[PROVIDED DATA Boundary: Start]
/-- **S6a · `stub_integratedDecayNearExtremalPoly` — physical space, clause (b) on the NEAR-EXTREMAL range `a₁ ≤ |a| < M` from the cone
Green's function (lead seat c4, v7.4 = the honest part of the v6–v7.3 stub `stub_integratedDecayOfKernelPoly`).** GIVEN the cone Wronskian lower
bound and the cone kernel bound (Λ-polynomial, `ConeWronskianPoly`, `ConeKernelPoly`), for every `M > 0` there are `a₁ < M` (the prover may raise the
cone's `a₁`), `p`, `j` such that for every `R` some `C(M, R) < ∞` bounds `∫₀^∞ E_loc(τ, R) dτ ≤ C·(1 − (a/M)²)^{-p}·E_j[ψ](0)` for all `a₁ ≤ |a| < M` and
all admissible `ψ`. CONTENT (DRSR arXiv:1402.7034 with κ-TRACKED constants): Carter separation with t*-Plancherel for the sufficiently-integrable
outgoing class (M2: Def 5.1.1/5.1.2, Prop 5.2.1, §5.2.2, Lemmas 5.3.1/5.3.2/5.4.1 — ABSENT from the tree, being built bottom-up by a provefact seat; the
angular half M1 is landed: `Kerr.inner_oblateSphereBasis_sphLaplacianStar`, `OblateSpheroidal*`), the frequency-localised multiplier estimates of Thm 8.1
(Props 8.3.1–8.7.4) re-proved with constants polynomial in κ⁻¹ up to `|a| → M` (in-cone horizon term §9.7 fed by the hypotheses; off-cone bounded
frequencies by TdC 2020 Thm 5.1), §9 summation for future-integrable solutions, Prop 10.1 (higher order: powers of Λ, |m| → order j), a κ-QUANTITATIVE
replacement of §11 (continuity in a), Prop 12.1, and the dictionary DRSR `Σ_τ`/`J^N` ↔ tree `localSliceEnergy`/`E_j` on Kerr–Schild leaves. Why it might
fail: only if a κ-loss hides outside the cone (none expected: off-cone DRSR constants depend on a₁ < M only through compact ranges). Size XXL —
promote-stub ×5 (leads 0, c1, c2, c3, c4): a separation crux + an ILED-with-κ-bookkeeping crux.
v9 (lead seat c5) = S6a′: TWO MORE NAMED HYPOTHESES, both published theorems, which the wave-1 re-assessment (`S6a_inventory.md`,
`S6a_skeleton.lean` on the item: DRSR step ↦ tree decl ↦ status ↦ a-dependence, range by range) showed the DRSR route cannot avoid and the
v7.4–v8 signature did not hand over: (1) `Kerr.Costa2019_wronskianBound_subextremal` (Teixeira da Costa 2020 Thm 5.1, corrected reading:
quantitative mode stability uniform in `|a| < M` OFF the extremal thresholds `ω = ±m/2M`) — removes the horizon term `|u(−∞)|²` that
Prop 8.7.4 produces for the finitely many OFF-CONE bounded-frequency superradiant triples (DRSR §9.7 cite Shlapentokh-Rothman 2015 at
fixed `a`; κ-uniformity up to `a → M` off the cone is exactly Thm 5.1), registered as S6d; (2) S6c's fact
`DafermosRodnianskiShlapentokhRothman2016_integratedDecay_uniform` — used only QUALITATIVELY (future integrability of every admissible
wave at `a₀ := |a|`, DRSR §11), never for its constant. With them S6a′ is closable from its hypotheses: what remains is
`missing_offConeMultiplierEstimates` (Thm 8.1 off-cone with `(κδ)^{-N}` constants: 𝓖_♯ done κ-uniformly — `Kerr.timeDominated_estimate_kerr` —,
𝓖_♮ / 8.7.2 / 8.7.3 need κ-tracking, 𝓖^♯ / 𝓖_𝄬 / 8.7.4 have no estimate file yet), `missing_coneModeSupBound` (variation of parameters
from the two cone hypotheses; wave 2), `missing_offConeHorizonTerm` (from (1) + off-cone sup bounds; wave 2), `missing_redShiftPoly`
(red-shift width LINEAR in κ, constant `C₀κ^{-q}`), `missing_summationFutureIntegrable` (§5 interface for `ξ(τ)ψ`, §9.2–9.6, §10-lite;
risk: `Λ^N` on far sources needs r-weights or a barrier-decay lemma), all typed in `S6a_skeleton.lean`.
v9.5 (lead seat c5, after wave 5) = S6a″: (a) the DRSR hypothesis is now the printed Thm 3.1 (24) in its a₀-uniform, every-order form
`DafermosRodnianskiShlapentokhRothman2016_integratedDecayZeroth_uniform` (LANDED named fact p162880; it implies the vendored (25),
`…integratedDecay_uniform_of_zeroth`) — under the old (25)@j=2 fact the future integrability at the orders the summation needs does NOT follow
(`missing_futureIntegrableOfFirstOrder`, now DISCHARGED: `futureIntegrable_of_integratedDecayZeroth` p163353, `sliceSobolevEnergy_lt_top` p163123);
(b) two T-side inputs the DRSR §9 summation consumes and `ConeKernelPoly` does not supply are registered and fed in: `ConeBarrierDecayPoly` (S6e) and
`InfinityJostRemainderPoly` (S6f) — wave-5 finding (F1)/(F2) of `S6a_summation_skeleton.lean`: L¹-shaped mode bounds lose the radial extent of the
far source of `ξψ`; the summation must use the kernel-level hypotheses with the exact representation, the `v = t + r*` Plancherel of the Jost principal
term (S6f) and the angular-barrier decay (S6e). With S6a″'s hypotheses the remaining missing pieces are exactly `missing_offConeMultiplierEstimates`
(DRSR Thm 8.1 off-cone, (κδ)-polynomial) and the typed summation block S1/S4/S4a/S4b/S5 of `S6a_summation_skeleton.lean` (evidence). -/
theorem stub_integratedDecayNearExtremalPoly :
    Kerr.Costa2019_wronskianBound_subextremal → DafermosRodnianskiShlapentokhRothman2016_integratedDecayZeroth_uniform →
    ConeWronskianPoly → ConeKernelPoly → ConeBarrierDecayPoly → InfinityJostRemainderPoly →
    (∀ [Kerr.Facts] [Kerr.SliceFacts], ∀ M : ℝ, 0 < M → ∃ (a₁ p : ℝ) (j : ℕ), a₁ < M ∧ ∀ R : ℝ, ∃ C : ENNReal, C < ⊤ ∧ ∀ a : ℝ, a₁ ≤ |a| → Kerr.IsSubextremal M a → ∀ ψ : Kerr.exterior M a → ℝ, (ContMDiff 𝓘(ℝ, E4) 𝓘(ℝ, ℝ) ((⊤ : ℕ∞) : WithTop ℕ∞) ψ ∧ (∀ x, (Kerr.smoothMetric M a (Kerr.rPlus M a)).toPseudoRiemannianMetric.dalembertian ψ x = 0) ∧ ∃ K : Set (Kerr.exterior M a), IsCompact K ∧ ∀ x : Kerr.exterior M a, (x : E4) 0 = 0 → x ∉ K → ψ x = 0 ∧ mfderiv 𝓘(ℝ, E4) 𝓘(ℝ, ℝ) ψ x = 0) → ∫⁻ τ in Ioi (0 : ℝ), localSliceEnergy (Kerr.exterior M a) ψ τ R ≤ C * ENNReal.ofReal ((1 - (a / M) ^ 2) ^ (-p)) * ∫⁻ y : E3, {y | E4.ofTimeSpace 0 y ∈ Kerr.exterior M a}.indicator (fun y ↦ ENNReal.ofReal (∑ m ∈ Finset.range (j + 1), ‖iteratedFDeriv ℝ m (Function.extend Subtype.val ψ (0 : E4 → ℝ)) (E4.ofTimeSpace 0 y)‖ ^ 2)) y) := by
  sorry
[PROVIDED DATA Boundary: End]
*EXERCISE AIM:* Go through the entries above and count the lines containing the string "bounds". Give only that number.

*WRITTEN SOLUTION:* 3